According to different attribute types and in combination with the area where the accuracy is located, a suitable dirty data detection scheme is recommended, and specific examples thereof are as follows: for example, the data item 'identification card number' in the train ticket booking information table, the accuracy is set as: 98%, the regulation rule is "detection not required"; 50% -98%, and the regulation rule is 'detection execution'; < 50%, the regulation rule is "stop warehousing";

meanwhile, the historical accuracy and the current accuracy of the data item are considered, and a proper dirty data detection scheme is recommended by taking the lowest value of the two values as a reference, and the specific example is as follows: the accuracy of the current time is 99%, the history is 79%, and the low value of 79% is taken to adjust the detection scheme, so that the obtained adjustment rule is 'execution detection'.

The specific algorithm for adjusting the detection scheme 602 is described as follows: traversing the set S { i (i) according to the standard field BZZD [ S ]. field attribute name of the characteristic rule table, and acquiring the historical accuracy PreZZQL ═ ZZQL of the characteristic rule table; ② obtaining a final accuracy ZZQL ═ Min (PreZZQL, [ S ]. CurZZQL); and thirdly, according to the standard field of the detection scheme adjustment rule base, the field attribute name, the initial proportion of the detection scheme adjustment rule base, the ZZQL, and the final proportion of the detection scheme adjustment rule base, obtaining an execution detection scheme ZCHA, the execution scheme of the detection scheme adjustment rule base, and storing the execution scheme into a set S.

Save detection scheme 603: the core of the algorithm is to execute a detection scheme of data items according to the set S; and the analysis result of the S is collected and written back to the characteristic rule base, the execution sequence of the dirty data detection engine of the data item is dynamically adjusted, for example, the identification card number, two detection engines (respectively aiming at the detection of 15-bit identification card numbers and 18-bit identification card numbers) are provided, if the final detection result is that the ratio of the accuracy of the 18-bit identification card is larger, the detection engine is adjusted to execute the 18-bit identification card number preferentially, so that the detection efficiency can be improved, and the consumption of operation resources is reduced.

FIG. 7 illustrates a block diagram of a system for dirty data detection, in accordance with an embodiment of the present invention.
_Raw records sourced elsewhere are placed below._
/-- `A[n]_{-n+2} = A_2`. [cite: LooijengaLunts1997, §1 (1.4) p. 5 L19–L20; §6 (6.1) (2) p. 23 L17–L18] -/
theorem degreeSpace_shiftedDegree_neg_add_two (n : ℕ) : degreeSpace (shiftedDegree K 𝒜 n) (-(n : ℤ) + 2) = 𝒜 2 := by
  have h1 := degreeSpace_shiftedDegree_eq K 𝒜 n 2
  rwa [Nat.cast_two, show (2 : ℤ) - n = -(n : ℤ) + 2 by ring] at h1

variable {K 𝒜} [FiniteDimensional K A]

/-- **LOOIJENGA–LUNTS (6.1), REMARK: "Observe that if `A` is Lefschetz algebra of depth `n`, then `A[n]` is a
Frobenius–Lefschetz module of `A_2` if and only if `A` is generated by `A_2`."**  For a Lefschetz algebra `A` of
depth `n` (A1-119 `IsLefschetzAlgebra`): `A[n]` (graded by `h = deg - n`, acted on by `𝔞 = {L_a | a ∈ A_2}`) is
Frobenius–Lefschetz (A1-156 `IsFrobeniusLefschetz`) iff the `K`-subalgebra generated by `A_2` is all of `A`.
(⇒): condition (3) alone gives it (`adjoin_degreeTwo_eq_top_of_envelopingSpan_eq_top`); (⇐): `dim A_0 = 1`, (2)
(`injective_actionMap`, `range_actionMap`), (3) (`envelopingSpan_mulLeftDegTwo_eq_top`), and `Prim = A_0` is then
automatic (A1-156 `IsFrobeniusLefschetz.mk'`). [cite: LooijengaLunts1997, §6 (6.1) p. 23 L28–L29] -/
theorem IsLefschetzAlgebra.isFrobeniusLefschetz_iff (L : IsLefschetzAlgebra K 𝒜 n) :
    IsFrobeniusLefschetz K (shiftedDegree K 𝒜 n) (mulLeftDegTwo K 𝒜) ↔ Algebra.adjoin K (𝒜 2 : Set A) = ⊤ := by
  have hd : -(depth (shiftedDegree K 𝒜 n) : ℤ) = -(n : ℤ) := by rw [L.depth_eq]
  constructor
  · intro F
    have h3 := F.envelopingSpan_eq_top
    rw [hd, degreeSpace_shiftedDegree_neg] at h3
    exact adjoin_degreeTwo_eq_top_of_envelopingSpan_eq_top L h3
  · intro htop
    haveI := L.nontrivial
    refine IsFrobeniusLefschetz.mk' L.isLefschetzModule ?_ ?_ ?_ ?_
    · rw [hd, degreeSpace_shiftedDegree_neg]; exact L.finrank_degreeZero
    · rw [hd, degreeSpace_shiftedDegree_neg]; exact L.injective_actionMap
    · rw [hd, degreeSpace_shiftedDegree_neg, degreeSpace_shiftedDegree_neg_add_two]; exact L.range_actionMap
    · rw [hd, degreeSpace_shiftedDegree_neg]; exact envelopingSpan_mulLeftDegTwo_eq_top htop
The system comprises an attribute normalization module 701, an attribute feature analysis module 702, a detection scheme matching module 703, a dirty data proportion calculation module 704 and a detection scheme adjustment module 705.

In a specific embodiment, the attribute normalization module 701 is configured to perform attribute normalization on historical original data that has entered a big data system, and then construct a feature detection rule base for storing a correspondence between data items of different standard fields and dirty data detection schemes that are matched with the data items according to the dirty data detection schemes that are applied to the historical original data by the big data system;

the attribute feature analysis module 702 is configured to perform the attribute normalization on the original data to be detected when the original data to be detected enters a big data system, and then divide the original data to be detected into data items of a definite type and data items of an indefinite type;

the detection scheme matching module 703 is configured to select a dirty data detection scheme matching the unambiguous type of data item according to the feature detection rule base;

the dirty data proportion calculation module 704 is configured to select a matched dirty data detection scheme for each data item in the raw data to be detected according to the feature detection rule base as a recommended dirty data detection scheme, and then detect each data item in the raw data to be detected by using the recommended dirty data detection scheme; classifying each data item in the original data to be detected based on different classification modes, and calculating the dirty data proportion of each type of data item in each different classification mode, wherein the dirty data proportion is the proportion of the data item detected as dirty data;

The detection scheme adjusting module 705 is configured to, in each of the different classification manners, adjust the recommended dirty data detection scheme corresponding to each type of data item according to a dirty data proportion in the type of data item, so that the type of data item obtains different adjusted dirty data detection schemes according to the different classification manners, and re-detect the type of data item by using the different adjusted dirty data detection schemes, where a scheme used when a dirty data proportion is the highest is a dirty data detection scheme that is preferentially executed.

The system normalizes the attribute type of the original data when the big data system accesses the original data, and then performs attribute feature analysis on the normalized original data so as to distinguish the original data items with definite types and the original data items without definite types, and matches the original data with a proper dirty data detection scheme according to the distinguished result, thereby effectively preventing the dirty data from entering the big data system. In addition, the original data are classified respectively based on different classification modes, the dirty data proportion of each classification is counted after the matched dirty data detection scheme is used for detection, the used dirty data detection scheme is adjusted according to the obtained dirty data proportion, the dirty data proportion of each classification is counted again, and finally the used dirty data detection scheme is selected as the dirty data detection scheme which is executed preferentially when the dirty data proportion is the highest for the same data item; according to the scheme, the data item detection rule of the original data is dynamically adjusted according to the dirty data proportion, unnecessary detection links are reduced, and the warehousing efficiency of the original data is improved.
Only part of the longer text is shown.